To determine the atomic number (Z) of a hydrogen-like ion, given that the energy difference between its second excitation state and the ground state is 108.8 eV, we use the following formula for the energy difference between two energy levels in a hydrogen-like atom:

$ \Delta E = 13.6 \, \text{eV} \times Z^2 \left[\frac{1}{n_1^2} - \frac{1}{n_2^2}\right] $

Here, for the second excitation, $ n_2 = 3 $ (since excitation means moving to the second higher energy level beyond the ground state, which means $ n_1 = 1 $ for the ground state to $ n_2 = 3 $).
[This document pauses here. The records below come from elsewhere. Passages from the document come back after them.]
/-- A function periodic under `X ↦ X + L e_{i,k}` for all particles `i` and axes `k` is invariant
under the translation of any single particle by any vector of `Lℤ³`. [folklore] -/
theorem apply_sub_single_latticeVec {N : ℕ} {α : Type*} {ψ : Config N → α}
    (hψ : ∀ (X : Config N) (i : Fin N) (k : Fin 3), ψ (X + Pi.single i (EuclideanSpace.single k L)) = ψ X)
    (X : Config N) (i : Fin N) (n : Fin 3 → ℤ) : ψ (X - Pi.single i (latticeVec L n)) = ψ X := by
  -- natural multiples along one axis
  have hnat : ∀ (X : Config N) (k : Fin 3) (m : ℕ),
      ψ (X + Pi.single i (EuclideanSpace.single k (L * m))) = ψ X := by
    intro X k m
    induction m generalizing X with
    | zero =>
      have : EuclideanSpace.single k (L * ((0 : ℕ) : ℝ)) = (0 : Space) := by ext j; simp
      rw [this, Pi.single_zero, add_zero]
    | succ m ih =>
      have h1 : EuclideanSpace.single k (L * ((m + 1 : ℕ) : ℝ)) =
          EuclideanSpace.single k (L * m) + EuclideanSpace.single k L := by
        rw [← euclideanSpace_single_add]; congr 1; push_cast; ring
      rw [h1, Pi.single_add, ← add_assoc, hψ, ih]
  -- integer multiples along one axis
  have hint : ∀ (X : Config N) (k : Fin 3) (z : ℤ),
      ψ (X + Pi.single i (EuclideanSpace.single k (L * z))) = ψ X := by
    intro X k z
    rcases Int.eq_nat_or_neg z with ⟨m, rfl | rfl⟩
    · exact_mod_cast hnat X k m
    · have h := hnat (X + Pi.single i (EuclideanSpace.single k (L * ((-(m : ℤ) : ℤ) : ℝ)))) k m
      rw [add_assoc, ← Pi.single_add, ← euclideanSpace_single_add] at h
      have h0 : L * ((-(m : ℤ) : ℤ) : ℝ) + L * m = 0 := by push_cast; ring
      rw [h0] at h
      have : EuclideanSpace.single k (0 : ℝ) = (0 : Space) := by ext j; simp
      rw [this, Pi.single_zero, add_zero] at h
      exact h.symm
  -- decompose the lattice vector along the three axes
  have hdec : latticeVec L n = EuclideanSpace.single 0 (L * n 0) + EuclideanSpace.single 1 (L * n 1) +
      EuclideanSpace.single 2 (L * n 2) := by
    ext k
    fin_cases k <;> simp [latticeVec_apply]
  set Y := X - Pi.single i (latticeVec L n) with hY
  have hX : X = Y + Pi.single i (EuclideanSpace.single 0 (L * n 0)) +
      Pi.single i (EuclideanSpace.single 1 (L * n 1)) + Pi.single i (EuclideanSpace.single 2 (L * n 2)) := by
    rw [hY, add_assoc, add_assoc, ← Pi.single_add, ← Pi.single_add, ← add_assoc, ← hdec, sub_add_cancel]
  conv_rhs => rw [hX]
  rw [hint, hint, hint]


/-! ### A smooth cut-off with the two-term partition of unity `q(t)² + q(t+L)² = 1` -/

/-- **A smooth cut-off adapted to the period `L` with ramps of width `2ℓ ≤ L`.** There is a universal
constant `c` such that for all `0 < ℓ`, `2ℓ ≤ L` there is a `C¹` function `q : ℝ → [0, 1]`,
vanishing off `(0, L + 2ℓ)`, whose squared `Lℤ`-translates form a partition of unity
(`∑_{m ∈ ℤ} q(t - Lm)² = 1`: on `[0, 2ℓ]` the two non-zero terms are `sin²θ + cos²θ`), with
`|q'| ≤ c/ℓ` and `q' = 0` off the ramps `[0, 2ℓ] ∪ [L, L + 2ℓ]`. Construction:
`q(t) = sin(π/2 · S(t/2ℓ)) cos(π/2 · S((t-L)/2ℓ))` with Mathlib's `Real.smoothTransition` `S`
(a `C^∞` smoothing of the cosine cut-off `q_{L,ℓ}` of [BastiCenatiempoSchlein2021, App. A, before
Lemma A.1], which is only Lipschitz). [folklore] -/
theorem exists_smooth_cutoff : ∃ c : ℝ, 0 ≤ c ∧ ∀ (ℓ L : ℝ), 0 < ℓ → 2 * ℓ ≤ L →
    ∃ q : ℝ → ℝ, ContDiff ℝ 1 q ∧ (∀ t, 0 ≤ q t ∧ q t ≤ 1) ∧
      (∀ t, q t ≠ 0 → t ∈ Set.Ioo 0 (L + 2 * ℓ)) ∧
      (∀ t, ∑' m : ℤ, ENNReal.ofReal (q (t - L * m) ^ 2) = 1) ∧
      (∀ t, |deriv q t| ≤ c / ℓ) ∧
      (∀ t, deriv q t ≠ 0 → t ∈ Set.Icc 0 (2 * ℓ) ∪ Set.Icc L (L + 2 * ℓ)) := by
  -- a global bound on `S'` (bounded on `[0,1]`, zero elsewhere)
  obtain ⟨C₀, hC₀, hC⟩ : ∃ C : ℝ, 0 ≤ C ∧ ∀ x, |deriv Real.smoothTransition x| ≤ C := by
    obtain ⟨C, hC0, hC⟩ := exists_bound_deriv_smoothTransition
    refine ⟨C, hC0, fun x ↦ ?_⟩
    by_cases hx : x ∈ Set.Icc (0 : ℝ) 1
    · exact hC x hx
    · rw [Set.mem_Icc, not_and_or, not_le, not_le] at hx
      rcases hx with hx | hx
      · rw [deriv_smoothTransition_of_nonpos hx.le, abs_zero]; exact hC0
      · rw [deriv_smoothTransition_of_one_le hx.le, abs_zero]; exact hC0
  refine ⟨Real.pi * C₀ / 2, by positivity, fun ℓ L hℓ hℓL ↦ ?_⟩
  have hL : 0 < L := by linarith
  have h2ℓ : 0 < 2 * ℓ := by linarith
  -- the two phases
  set a : ℝ → ℝ := fun t ↦ Real.pi / 2 * Real.smoothTransition (t / (2 * ℓ)) with ha
  set b : ℝ → ℝ := fun t ↦ Real.pi / 2 * Real.smoothTransition ((t - L) / (2 * ℓ)) with hb
  set q : ℝ → ℝ := fun t ↦ Real.sin (a t) * Real.cos (b t) with hq
  have hS := Real.smoothTransition.contDiff (n := 1)
  have ha_diff : ContDiff ℝ 1 a := contDiff_const.mul (hS.comp (contDiff_id.div_const _))
  have hb_diff : ContDiff ℝ 1 b := contDiff_const.mul (hS.comp ((contDiff_id.sub contDiff_const).div_const _))
  have hq_diff : ContDiff ℝ 1 q := (Real.contDiff_sin.comp ha_diff).mul (Real.contDiff_cos.comp hb_diff)
  -- ranges of the phases
  have ha_mem : ∀ t, a t ∈ Set.Icc 0 (Real.pi / 2) := fun t ↦
    ⟨mul_nonneg (by positivity) (Real.smoothTransition.nonneg _),
      mul_le_of_le_one_right (by positivity) (Real.smoothTransition.le_one _)⟩
  have hb_mem : ∀ t, b t ∈ Set.Icc 0 (Real.pi / 2) := fun t ↦
    ⟨mul_nonneg (by positivity) (Real.smoothTransition.nonneg _),
      mul_le_of_le_one_right (by positivity) (Real.smoothTransition.le_one _)⟩
  have hsin_nn : ∀ t, 0 ≤ Real.sin (a t) := fun t ↦
    Real.sin_nonneg_of_nonneg_of_le_pi (ha_mem t).1 ((ha_mem t).2.trans (by linarith [Real.pi_pos]))
  have hcos_nn : ∀ t, 0 ≤ Real.cos (b t) := fun t ↦
    Real.cos_nonneg_of_neg_pi_div_two_le_of_le (by linarith [(hb_mem t).1, Real.pi_pos]) (hb_mem t).2
  -- values of the phases in the various regions
  have ha_of_le : ∀ t, t ≤ 0 → a t = 0 := fun t ht ↦ by
    simp only [ha, Real.smoothTransition.zero_of_nonpos (div_nonpos_of_nonpos_of_nonneg ht h2ℓ.le), mul_zero]
  have ha_of_ge : ∀ t, 2 * ℓ ≤ t → a t = Real.pi / 2 := fun t ht ↦ by
    simp only [ha, Real.smoothTransition.one_of_one_le ((one_le_div h2ℓ).2 ht), mul_one]
  have hb_of_le : ∀ t, t ≤ L → b t = 0 := fun t ht ↦ by
    have h : (t - L) / (2 * ℓ) ≤ 0 := div_nonpos_of_nonpos_of_nonneg (by linarith) h2ℓ.le
    simp only [hb, Real.smoothTransition.zero_of_nonpos h, mul_zero]
  have hb_of_ge : ∀ t, L + 2 * ℓ ≤ t → b t = Real.pi / 2 := fun t ht ↦ by
    have h : 1 ≤ (t - L) / (2 * ℓ) := (one_le_div h2ℓ).2 (by linarith)
    simp only [hb, Real.smoothTransition.one_of_one_le h, mul_one]
  -- `q` on the regions
  have hq_of_le : ∀ t, t ≤ 0 → q t = 0 := fun t ht ↦ by
    simp only [hq, ha_of_le t ht, Real.sin_zero, zero_mul]
  have hq_of_ge : ∀ t, L + 2 * ℓ ≤ t → q t = 0 := fun t ht ↦ by
    simp only [hq, hb_of_ge t ht, Real.cos_pi_div_two, mul_zero]
  have hq_mid : ∀ t, 2 * ℓ ≤ t → t ≤ L → q t = 1 := fun t h1 h2 ↦ by
    simp only [hq, ha_of_ge t h1, hb_of_le t h2, Real.sin_pi_div_two, Real.cos_zero, mul_one]
  have hq_low : ∀ t, t ≤ L → q t = Real.sin (a t) := fun t ht ↦ by
    simp only [hq, hb_of_le t ht, Real.cos_zero, mul_one]
  have hq_high : ∀ t, 2 * ℓ ≤ t → q t = Real.cos (b t) := fun t ht ↦ by
    simp only [hq, ha_of_ge t ht, Real.sin_pi_div_two, one_mul]
  -- the phase of the upper ramp is the phase of the lower ramp shifted by `L`
  have hb_shift : ∀ t, b (t + L) = a t := fun t ↦ by simp only [ha, hb, add_sub_cancel_right]
  refine ⟨q, hq_diff, fun t ↦ ⟨mul_nonneg (hsin_nn t) (hcos_nn t),
    mul_le_one₀ (Real.sin_le_one _) (hcos_nn t) (Real.cos_le_one _)⟩, ?_, ?_, ?_, ?_⟩
  · -- support
    intro t ht
    refine ⟨lt_of_not_ge fun h ↦ ht (hq_of_le t h), lt_of_not_ge fun h ↦ ht (hq_of_ge t h)⟩
  · -- partition of unity
    intro t
    -- reduce to `t ∈ [0, L)`
    set m₀ : ℤ := ⌊t / L⌋ with hm₀
    set t₀ : ℝ := t - L * m₀ with ht₀
    have ht₀mem : t₀ ∈ Set.Ico 0 L := by
      constructor
      · have := Int.floor_le (t / L)
        rw [ht₀, sub_nonneg]
        calc L * (m₀ : ℝ) ≤ L * (t / L) := by gcongr
          _ = t := by field_simp
      · have := Int.lt_floor_add_one (t / L)
        rw [ht₀, sub_lt_iff_lt_add]
        calc t = L * (t / L) := by field_simp
          _ < L * ((m₀ : ℝ) + 1) := by gcongr
          _ = L + L * m₀ := by ring
    have hreindex : ∑' m : ℤ, ENNReal.ofReal (q (t - L * m) ^ 2) =
        ∑' m : ℤ, ENNReal.ofReal (q (t₀ - L * m) ^ 2) := by
      rw [← (Equiv.addRight m₀).tsum_eq]
      refine tsum_congr fun m ↦ ?_
      simp only [Equiv.coe_addRight, ht₀, Int.cast_add]
      ring_nf
    rw [hreindex]
    -- only `m = 0` and `m = -1` contribute
    have hvanish : ∀ m : ℤ, m ∉ ({0, -1} : Finset ℤ) → ENNReal.ofReal (q (t₀ - L * m) ^ 2) = 0 := by
      intro m hm
      rw [Finset.mem_insert, Finset.mem_singleton, not_or] at hm
      rcases lt_trichotomy m 0 with h | h | h
      · -- `m ≤ -2`
        have hm2 : (m : ℝ) ≤ -2 := by exact_mod_cast (show m ≤ -2 by omega)
        rw [hq_of_ge, zero_pow two_ne_zero, ENNReal.ofReal_zero]
        nlinarith [ht₀mem.1]
      · exact absurd h hm.1
      · have hm1 : (1 : ℝ) ≤ m := by exact_mod_cast h
        rw [hq_of_le, zero_pow two_ne_zero, ENNReal.ofReal_zero]
        nlinarith [ht₀mem.2]
    rw [tsum_eq_sum (s := ({0, -1} : Finset ℤ)) hvanish, Finset.sum_insert (by simp), Finset.sum_singleton]
    simp only [Int.cast_zero, mul_zero, sub_zero, Int.cast_neg, Int.cast_one, mul_neg, mul_one, sub_neg_eq_add]
    rw [hq_low t₀ ht₀mem.2.le, hq_high (t₀ + L) (by linarith [ht₀mem.1]), hb_shift,
      ← ENNReal.ofReal_add (sq_nonneg _) (sq_nonneg _), Real.sin_sq_add_cos_sq, ENNReal.ofReal_one]
  · -- derivative bound
    intro t
    have hda : HasDerivAt a (Real.pi / 2 * (deriv Real.smoothTransition (t / (2 * ℓ)) * (1 / (2 * ℓ)))) t := by
      have h1 : HasDerivAt (fun t ↦ t / (2 * ℓ)) (1 / (2 * ℓ)) t := by
        simpa using (hasDerivAt_id t).div_const (2 * ℓ)
      have h2 := ((Real.smoothTransition.contDiff (n := 1)).differentiable one_ne_zero (t / (2 * ℓ))).hasDerivAt.comp t h1
      exact h2.const_mul _
    have hdb : HasDerivAt b (Real.pi / 2 * (deriv Real.smoothTransition ((t - L) / (2 * ℓ)) * (1 / (2 * ℓ)))) t := by
      have h1 : HasDerivAt (fun t ↦ (t - L) / (2 * ℓ)) (1 / (2 * ℓ)) t := by
        simpa using ((hasDerivAt_id t).sub_const L).div_const (2 * ℓ)
      have h2 := ((Real.smoothTransition.contDiff (n := 1)).differentiable one_ne_zero ((t - L) / (2 * ℓ))).hasDerivAt.comp t h1
      exact h2.const_mul _
    have hdq : HasDerivAt q (Real.cos (a t) * (Real.pi / 2 * (deriv Real.smoothTransition (t / (2 * ℓ)) * (1 / (2 * ℓ)))) *
        Real.cos (b t) + Real.sin (a t) * (-Real.sin (b t) *
          (Real.pi / 2 * (deriv Real.smoothTransition ((t - L) / (2 * ℓ)) * (1 / (2 * ℓ)))))) t :=
      (hda.sin).mul (hdb.cos)
    rw [hdq.deriv]
    have h1 : |Real.cos (a t)| ≤ 1 := Real.abs_cos_le_one _
    have h2 : |Real.cos (b t)| ≤ 1 := Real.abs_cos_le_one _
    have h3 : |Real.sin (a t)| ≤ 1 := Real.abs_sin_le_one _
    have h4 : |Real.sin (b t)| ≤ 1 := Real.abs_sin_le_one _
    have h5 := hC (t / (2 * ℓ))
    have h6 := hC ((t - L) / (2 * ℓ))
    have hℓ2 : 0 < 1 / (2 * ℓ) := by positivity
    calc _ ≤ |Real.cos (a t) * (Real.pi / 2 * (deriv Real.smoothTransition (t / (2 * ℓ)) * (1 / (2 * ℓ)))) *
          Real.cos (b t)| + |Real.sin (a t) * (-Real.sin (b t) *
          (Real.pi / 2 * (deriv Real.smoothTransition ((t - L) / (2 * ℓ)) * (1 / (2 * ℓ)))))| := abs_add_le _ _
      _ ≤ 1 * (Real.pi / 2 * (C₀ * (1 / (2 * ℓ)))) * 1 + 1 * (1 * (Real.pi / 2 * (C₀ * (1 / (2 * ℓ))))) := by
          gcongr
          · rw [abs_mul, abs_mul]
            gcongr
            rw [abs_mul, abs_of_pos (by positivity : (0 : ℝ) < Real.pi / 2), abs_mul, abs_of_pos hℓ2]
            gcongr
          · rw [abs_mul, abs_mul, abs_neg]
            gcongr
            rw [abs_mul, abs_of_pos (by positivity : (0 : ℝ) < Real.pi / 2), abs_mul, abs_of_pos hℓ2]
            gcongr
      _ = Real.pi * C₀ / 2 / ℓ := by field_simp; ring
  · -- the derivative vanishes off the ramps
    intro t ht
    by_contra hmem
    apply ht
    rw [Set.mem_union, Set.mem_Icc, Set.mem_Icc, not_or, not_and_or, not_and_or, not_le, not_le, not_le,
      not_le] at hmem
    obtain ⟨h1 | h1, h2 | h2⟩ := hmem
    · -- `t < 0`
      have h : q =ᶠ[𝓝 t] fun _ ↦ (0 : ℝ) := by
        filter_upwards [Iio_mem_nhds h1] with s hs using hq_of_le s hs.le
      rw [h.deriv_eq, deriv_const]
    · -- `t < 0` (and `L + 2ℓ < t`): impossible but harmless
      have h : q =ᶠ[𝓝 t] fun _ ↦ (0 : ℝ) := by
        filter_upwards [Iio_mem_nhds h1] with s hs using hq_of_le s hs.le
      rw [h.deriv_eq, deriv_const]
    · -- `2ℓ < t < L`
      have h : q =ᶠ[𝓝 t] fun _ ↦ (1 : ℝ) := by
        filter_upwards [Ioo_mem_nhds h1 h2] with s hs using hq_mid s hs.1.le hs.2.le
      rw [h.deriv_eq, deriv_const]
    · -- `L + 2ℓ < t`
      have h : q =ᶠ[𝓝 t] fun _ ↦ (0 : ℝ) := by
        filter_upwards [Ioi_mem_nhds h2] with s hs using hq_of_ge s hs.le
      rw [h.deriv_eq, deriv_const]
Plug these into the energy difference formula:

$ \Delta E = 13.6 \, Z^2 \left[\frac{1}{1^2} - \frac{1}{3^2}\right] $

Simplifying the term in brackets:

$ \Delta E = 13.6 \, Z^2 \left[1 - \frac{1}{9}\right] = 13.6 \, Z^2 \times \frac{8}{9} $

Given that $\Delta E = 108.8 \, \text{eV}$, set the equations equal:

$ 13.6 \, \frac{8Z^2}{9} = 108.8 $

Solving for $ Z $, first simplify:

$ 13.6 \times \frac{8}{9} \times Z^2 = 108.8 $

$ \frac{108.8 \times 9}{13.6 \times 8} = Z^2 $

$ Z^2 = 9 $

Thus, the atomic number $ Z $ is:

$ Z = 3 $

The atomic number of the ion is 3.